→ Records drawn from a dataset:
--- START ---

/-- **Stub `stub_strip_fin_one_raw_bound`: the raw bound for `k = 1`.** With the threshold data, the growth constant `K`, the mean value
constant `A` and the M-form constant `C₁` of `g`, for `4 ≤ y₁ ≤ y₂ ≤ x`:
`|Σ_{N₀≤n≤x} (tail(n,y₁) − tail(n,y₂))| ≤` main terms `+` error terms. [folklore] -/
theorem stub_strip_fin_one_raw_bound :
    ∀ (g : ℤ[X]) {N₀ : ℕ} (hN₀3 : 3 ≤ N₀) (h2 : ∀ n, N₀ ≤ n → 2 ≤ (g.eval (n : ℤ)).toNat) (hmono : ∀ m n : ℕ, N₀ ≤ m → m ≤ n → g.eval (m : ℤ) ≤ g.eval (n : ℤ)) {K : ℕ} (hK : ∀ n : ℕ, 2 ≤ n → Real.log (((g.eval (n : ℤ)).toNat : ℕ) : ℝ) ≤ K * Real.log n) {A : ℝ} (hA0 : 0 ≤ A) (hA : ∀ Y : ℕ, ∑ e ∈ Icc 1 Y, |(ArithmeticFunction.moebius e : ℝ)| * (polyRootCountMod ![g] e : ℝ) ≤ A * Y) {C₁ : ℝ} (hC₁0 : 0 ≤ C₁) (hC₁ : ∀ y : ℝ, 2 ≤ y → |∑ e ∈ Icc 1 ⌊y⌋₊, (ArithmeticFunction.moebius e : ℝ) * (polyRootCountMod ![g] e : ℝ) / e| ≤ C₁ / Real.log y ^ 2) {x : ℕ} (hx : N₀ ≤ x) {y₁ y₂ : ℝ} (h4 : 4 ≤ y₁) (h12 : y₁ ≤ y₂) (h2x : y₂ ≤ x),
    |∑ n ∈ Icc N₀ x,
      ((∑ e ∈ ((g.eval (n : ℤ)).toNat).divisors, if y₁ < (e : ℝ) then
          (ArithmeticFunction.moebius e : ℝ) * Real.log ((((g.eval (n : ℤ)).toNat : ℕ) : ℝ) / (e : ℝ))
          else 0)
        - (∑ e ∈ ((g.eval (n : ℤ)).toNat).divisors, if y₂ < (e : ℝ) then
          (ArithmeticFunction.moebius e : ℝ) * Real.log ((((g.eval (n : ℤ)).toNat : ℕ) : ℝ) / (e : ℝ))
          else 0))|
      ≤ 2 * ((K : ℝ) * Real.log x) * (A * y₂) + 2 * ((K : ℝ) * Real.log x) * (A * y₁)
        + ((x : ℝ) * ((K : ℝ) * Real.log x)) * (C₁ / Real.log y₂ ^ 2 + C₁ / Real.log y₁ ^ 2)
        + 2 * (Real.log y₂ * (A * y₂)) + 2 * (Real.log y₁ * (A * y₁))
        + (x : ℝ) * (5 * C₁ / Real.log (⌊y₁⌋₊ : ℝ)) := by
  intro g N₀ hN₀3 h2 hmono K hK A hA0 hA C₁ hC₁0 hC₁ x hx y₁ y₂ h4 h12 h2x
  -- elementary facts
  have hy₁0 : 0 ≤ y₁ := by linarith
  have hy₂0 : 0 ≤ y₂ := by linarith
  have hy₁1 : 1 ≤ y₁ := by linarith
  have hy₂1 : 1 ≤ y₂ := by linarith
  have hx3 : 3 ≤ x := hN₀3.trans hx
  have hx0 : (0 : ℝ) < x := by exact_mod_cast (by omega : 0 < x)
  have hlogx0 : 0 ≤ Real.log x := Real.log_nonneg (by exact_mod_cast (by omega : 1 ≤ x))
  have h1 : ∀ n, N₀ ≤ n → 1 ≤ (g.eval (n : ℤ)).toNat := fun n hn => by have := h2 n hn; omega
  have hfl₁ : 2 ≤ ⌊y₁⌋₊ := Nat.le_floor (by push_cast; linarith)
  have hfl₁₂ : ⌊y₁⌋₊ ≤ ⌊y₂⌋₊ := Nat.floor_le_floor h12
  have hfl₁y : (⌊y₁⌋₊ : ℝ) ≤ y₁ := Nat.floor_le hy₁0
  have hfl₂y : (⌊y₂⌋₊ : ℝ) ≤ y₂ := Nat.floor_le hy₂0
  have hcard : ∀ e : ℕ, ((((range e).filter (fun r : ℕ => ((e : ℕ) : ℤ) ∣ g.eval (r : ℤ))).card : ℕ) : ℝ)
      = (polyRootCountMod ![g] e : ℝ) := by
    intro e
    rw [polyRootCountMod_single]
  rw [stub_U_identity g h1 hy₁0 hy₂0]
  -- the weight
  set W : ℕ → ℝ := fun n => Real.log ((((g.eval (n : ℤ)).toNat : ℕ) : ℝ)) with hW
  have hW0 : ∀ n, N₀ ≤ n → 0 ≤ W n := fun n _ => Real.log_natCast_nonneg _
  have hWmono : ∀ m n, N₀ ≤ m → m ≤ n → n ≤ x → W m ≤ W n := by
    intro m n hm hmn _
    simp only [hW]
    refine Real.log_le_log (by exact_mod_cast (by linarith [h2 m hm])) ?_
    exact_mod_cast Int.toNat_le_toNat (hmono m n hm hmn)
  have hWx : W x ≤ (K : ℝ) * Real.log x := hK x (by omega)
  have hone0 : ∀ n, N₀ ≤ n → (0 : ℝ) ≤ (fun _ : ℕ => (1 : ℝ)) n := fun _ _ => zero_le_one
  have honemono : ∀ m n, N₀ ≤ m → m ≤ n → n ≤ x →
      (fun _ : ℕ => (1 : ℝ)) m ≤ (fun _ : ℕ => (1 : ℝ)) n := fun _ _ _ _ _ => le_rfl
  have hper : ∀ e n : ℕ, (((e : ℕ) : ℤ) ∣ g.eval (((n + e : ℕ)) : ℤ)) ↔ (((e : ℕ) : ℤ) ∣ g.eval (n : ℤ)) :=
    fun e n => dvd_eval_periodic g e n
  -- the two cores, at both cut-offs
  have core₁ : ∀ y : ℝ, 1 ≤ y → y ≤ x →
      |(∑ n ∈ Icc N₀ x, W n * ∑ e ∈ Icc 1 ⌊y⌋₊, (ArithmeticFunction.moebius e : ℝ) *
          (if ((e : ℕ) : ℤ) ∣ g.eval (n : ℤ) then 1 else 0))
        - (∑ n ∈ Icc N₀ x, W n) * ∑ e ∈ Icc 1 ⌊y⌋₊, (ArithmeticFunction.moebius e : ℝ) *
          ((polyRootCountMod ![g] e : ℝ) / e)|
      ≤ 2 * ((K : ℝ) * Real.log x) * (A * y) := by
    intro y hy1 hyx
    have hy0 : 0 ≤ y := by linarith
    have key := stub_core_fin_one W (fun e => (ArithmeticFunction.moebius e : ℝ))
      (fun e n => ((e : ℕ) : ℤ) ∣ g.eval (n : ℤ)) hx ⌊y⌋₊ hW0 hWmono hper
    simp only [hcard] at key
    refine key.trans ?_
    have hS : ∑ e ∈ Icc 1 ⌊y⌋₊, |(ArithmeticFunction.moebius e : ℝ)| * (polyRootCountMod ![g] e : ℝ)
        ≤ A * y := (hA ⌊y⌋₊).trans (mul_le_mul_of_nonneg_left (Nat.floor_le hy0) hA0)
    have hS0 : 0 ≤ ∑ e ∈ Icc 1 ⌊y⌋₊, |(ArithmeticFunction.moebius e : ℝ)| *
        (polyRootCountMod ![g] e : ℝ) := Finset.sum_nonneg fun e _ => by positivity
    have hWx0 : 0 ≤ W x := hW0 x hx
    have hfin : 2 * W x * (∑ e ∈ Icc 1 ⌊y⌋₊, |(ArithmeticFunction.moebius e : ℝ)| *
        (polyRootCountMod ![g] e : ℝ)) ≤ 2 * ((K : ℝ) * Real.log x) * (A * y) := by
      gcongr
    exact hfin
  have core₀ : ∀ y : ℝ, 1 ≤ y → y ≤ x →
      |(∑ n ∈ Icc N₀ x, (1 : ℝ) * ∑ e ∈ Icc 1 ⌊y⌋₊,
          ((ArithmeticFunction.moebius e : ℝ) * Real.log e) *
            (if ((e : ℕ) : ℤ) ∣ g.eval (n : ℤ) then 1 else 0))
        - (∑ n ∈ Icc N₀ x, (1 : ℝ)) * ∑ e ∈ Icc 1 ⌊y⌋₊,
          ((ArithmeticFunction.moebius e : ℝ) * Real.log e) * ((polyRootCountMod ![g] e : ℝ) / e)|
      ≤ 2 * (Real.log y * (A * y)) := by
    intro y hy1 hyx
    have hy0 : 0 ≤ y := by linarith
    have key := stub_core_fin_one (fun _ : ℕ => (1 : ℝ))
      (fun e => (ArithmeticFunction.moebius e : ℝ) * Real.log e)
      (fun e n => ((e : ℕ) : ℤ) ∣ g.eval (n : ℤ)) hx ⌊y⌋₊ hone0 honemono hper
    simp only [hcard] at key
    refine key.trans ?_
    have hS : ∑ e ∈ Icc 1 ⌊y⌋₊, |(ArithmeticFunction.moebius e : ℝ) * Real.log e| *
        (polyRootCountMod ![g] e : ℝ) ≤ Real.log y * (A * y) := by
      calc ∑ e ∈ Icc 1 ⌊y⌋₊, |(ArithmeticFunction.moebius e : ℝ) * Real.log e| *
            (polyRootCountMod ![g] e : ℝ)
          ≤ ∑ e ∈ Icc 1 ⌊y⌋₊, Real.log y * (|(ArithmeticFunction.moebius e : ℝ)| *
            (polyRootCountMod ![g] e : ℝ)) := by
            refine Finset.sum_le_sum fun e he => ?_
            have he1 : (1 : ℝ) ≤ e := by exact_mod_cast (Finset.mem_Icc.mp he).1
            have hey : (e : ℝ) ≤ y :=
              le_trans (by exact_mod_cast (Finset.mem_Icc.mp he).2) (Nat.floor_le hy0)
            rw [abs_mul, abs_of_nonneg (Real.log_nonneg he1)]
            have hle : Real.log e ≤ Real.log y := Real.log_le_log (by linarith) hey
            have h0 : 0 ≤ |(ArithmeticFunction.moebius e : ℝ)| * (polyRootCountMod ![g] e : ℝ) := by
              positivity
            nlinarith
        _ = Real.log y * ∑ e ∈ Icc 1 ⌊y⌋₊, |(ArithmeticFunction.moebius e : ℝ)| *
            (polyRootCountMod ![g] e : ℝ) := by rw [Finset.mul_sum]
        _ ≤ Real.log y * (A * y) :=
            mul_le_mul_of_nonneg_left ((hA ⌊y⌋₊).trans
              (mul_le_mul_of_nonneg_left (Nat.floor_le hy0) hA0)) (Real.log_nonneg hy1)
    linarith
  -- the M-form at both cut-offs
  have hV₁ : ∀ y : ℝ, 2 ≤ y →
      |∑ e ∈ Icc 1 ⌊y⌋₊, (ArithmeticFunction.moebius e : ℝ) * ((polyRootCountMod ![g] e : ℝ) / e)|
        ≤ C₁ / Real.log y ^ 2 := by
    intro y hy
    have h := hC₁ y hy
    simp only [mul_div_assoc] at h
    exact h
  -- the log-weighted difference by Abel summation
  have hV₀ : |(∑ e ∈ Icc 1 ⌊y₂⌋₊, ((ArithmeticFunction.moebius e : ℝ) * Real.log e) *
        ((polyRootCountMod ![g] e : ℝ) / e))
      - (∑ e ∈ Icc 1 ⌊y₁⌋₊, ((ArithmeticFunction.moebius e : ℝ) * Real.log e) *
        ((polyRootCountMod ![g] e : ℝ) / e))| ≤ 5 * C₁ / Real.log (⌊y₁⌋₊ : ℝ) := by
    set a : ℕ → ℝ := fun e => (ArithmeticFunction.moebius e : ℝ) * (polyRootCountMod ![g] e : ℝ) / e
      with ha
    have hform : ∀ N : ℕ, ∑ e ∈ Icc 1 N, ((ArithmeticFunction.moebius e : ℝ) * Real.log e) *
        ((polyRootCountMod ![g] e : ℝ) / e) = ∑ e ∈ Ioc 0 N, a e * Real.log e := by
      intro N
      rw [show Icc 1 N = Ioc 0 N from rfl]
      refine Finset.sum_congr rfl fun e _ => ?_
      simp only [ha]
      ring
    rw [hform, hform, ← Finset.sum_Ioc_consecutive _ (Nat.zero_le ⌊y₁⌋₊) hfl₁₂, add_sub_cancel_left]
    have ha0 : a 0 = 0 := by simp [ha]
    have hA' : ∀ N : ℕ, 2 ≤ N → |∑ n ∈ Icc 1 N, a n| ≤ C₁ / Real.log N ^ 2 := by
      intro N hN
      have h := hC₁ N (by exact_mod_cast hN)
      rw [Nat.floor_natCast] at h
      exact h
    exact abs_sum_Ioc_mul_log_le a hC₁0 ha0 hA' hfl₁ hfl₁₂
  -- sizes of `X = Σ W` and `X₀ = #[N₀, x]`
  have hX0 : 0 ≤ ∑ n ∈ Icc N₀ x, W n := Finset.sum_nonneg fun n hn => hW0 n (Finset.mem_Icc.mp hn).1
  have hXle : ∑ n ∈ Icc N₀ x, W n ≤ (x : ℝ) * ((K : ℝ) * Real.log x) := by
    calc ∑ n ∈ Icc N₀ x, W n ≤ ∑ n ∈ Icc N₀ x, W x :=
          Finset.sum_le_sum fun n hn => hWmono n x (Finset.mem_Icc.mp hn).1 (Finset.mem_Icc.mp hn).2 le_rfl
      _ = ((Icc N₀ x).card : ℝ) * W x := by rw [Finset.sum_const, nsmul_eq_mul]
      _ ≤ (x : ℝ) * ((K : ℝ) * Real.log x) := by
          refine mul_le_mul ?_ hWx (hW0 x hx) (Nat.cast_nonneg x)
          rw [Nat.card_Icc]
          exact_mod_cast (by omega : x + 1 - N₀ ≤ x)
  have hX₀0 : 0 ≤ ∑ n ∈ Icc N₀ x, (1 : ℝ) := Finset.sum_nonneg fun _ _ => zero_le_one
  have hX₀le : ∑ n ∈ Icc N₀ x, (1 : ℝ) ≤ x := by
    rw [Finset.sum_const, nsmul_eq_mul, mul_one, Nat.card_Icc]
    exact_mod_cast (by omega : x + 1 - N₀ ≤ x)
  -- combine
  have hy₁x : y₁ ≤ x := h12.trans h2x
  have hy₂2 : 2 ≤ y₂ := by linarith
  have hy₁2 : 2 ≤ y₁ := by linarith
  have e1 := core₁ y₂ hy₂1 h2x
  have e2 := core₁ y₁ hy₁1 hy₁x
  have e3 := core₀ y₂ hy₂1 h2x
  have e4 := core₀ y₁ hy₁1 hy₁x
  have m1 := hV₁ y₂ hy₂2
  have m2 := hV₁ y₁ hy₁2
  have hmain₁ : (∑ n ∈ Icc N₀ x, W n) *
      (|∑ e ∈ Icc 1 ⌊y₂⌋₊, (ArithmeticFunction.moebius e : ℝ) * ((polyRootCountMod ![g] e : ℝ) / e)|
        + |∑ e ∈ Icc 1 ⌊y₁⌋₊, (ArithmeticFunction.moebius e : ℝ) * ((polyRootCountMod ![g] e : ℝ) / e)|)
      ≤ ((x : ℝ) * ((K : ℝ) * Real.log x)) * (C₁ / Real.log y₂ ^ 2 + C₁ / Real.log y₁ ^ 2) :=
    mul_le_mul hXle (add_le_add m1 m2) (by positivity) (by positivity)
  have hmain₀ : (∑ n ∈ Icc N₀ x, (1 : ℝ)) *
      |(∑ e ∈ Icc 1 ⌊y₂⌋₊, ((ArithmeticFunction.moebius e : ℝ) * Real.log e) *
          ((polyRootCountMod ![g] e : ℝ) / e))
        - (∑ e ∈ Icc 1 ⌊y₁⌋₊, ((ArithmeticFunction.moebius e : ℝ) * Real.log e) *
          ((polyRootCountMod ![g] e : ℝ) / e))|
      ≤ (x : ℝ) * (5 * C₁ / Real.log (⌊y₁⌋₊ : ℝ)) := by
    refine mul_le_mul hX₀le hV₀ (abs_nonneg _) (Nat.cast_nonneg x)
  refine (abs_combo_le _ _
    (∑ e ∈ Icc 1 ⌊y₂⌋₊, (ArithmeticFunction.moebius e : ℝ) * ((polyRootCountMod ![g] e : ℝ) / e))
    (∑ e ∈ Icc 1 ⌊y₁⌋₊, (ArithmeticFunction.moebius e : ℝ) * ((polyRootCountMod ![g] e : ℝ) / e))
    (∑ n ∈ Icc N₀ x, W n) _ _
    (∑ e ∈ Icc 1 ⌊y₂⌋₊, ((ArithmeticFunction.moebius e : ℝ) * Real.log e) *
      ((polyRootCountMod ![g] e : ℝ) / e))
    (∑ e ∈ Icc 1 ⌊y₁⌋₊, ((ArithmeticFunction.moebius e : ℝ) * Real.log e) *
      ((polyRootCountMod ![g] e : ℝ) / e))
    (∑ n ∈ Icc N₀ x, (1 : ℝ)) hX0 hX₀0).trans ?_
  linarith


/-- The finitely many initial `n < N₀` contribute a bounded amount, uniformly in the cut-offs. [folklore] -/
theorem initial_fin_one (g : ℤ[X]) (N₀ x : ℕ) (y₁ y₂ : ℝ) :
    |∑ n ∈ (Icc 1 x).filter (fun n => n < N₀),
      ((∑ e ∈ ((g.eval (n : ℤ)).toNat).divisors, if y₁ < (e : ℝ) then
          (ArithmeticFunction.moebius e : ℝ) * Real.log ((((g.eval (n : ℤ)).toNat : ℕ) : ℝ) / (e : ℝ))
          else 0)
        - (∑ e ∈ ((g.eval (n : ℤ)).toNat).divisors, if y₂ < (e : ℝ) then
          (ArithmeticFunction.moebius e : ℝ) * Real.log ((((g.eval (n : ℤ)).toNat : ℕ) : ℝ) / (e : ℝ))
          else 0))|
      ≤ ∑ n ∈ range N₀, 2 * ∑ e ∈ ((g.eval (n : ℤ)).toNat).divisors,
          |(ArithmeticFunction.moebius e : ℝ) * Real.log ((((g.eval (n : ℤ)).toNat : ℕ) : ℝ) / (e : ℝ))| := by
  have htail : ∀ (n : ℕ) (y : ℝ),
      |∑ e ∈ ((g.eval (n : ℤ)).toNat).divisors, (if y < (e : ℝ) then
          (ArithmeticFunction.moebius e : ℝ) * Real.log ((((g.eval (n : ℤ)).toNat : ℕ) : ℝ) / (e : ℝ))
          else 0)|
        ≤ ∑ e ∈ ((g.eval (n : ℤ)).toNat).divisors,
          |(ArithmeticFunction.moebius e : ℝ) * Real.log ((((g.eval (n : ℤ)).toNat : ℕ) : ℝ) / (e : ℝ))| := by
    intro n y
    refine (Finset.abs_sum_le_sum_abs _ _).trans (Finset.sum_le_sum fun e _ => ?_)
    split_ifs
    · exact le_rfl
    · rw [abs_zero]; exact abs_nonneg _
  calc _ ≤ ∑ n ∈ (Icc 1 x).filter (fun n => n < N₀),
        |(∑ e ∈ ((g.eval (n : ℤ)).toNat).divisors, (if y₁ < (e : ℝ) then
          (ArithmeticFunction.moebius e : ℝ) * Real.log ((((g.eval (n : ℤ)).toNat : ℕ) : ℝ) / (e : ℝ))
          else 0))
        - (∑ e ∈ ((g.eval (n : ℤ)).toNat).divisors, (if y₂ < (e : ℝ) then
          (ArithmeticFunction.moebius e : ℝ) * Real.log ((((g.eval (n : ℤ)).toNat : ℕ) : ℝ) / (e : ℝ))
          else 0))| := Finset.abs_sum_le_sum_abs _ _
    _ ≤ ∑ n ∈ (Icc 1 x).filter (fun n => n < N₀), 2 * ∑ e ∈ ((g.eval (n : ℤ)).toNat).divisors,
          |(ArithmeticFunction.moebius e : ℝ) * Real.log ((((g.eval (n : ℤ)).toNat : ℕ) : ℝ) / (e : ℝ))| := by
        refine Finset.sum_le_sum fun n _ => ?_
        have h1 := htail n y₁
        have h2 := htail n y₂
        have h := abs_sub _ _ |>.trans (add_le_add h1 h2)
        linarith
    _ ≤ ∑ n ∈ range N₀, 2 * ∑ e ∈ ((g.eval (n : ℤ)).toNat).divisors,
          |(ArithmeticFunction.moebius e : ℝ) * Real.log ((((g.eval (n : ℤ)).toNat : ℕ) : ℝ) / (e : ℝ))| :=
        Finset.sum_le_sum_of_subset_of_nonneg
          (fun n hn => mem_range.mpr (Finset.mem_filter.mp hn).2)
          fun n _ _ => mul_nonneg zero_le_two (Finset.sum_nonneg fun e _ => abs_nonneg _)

--- END ---

→ ASSIGNMENT:
Starting at the first line of the records, print each line exactly, stopping after the line that contains "terms. [folklore] -/".

→ RESPONSE:
/-- **Stub `stub_strip_fin_one_raw_bound`: the raw bound for `k = 1`.** With the threshold data, the growth constant `K`, the mean value
constant `A` and the M-form constant `C₁` of `g`, for `4 ≤ y₁ ≤ y₂ ≤ x`:
`|Σ_{N₀≤n≤x} (tail(n,y₁) − tail(n,y₂))| ≤` main terms `+` error terms. [folklore] -/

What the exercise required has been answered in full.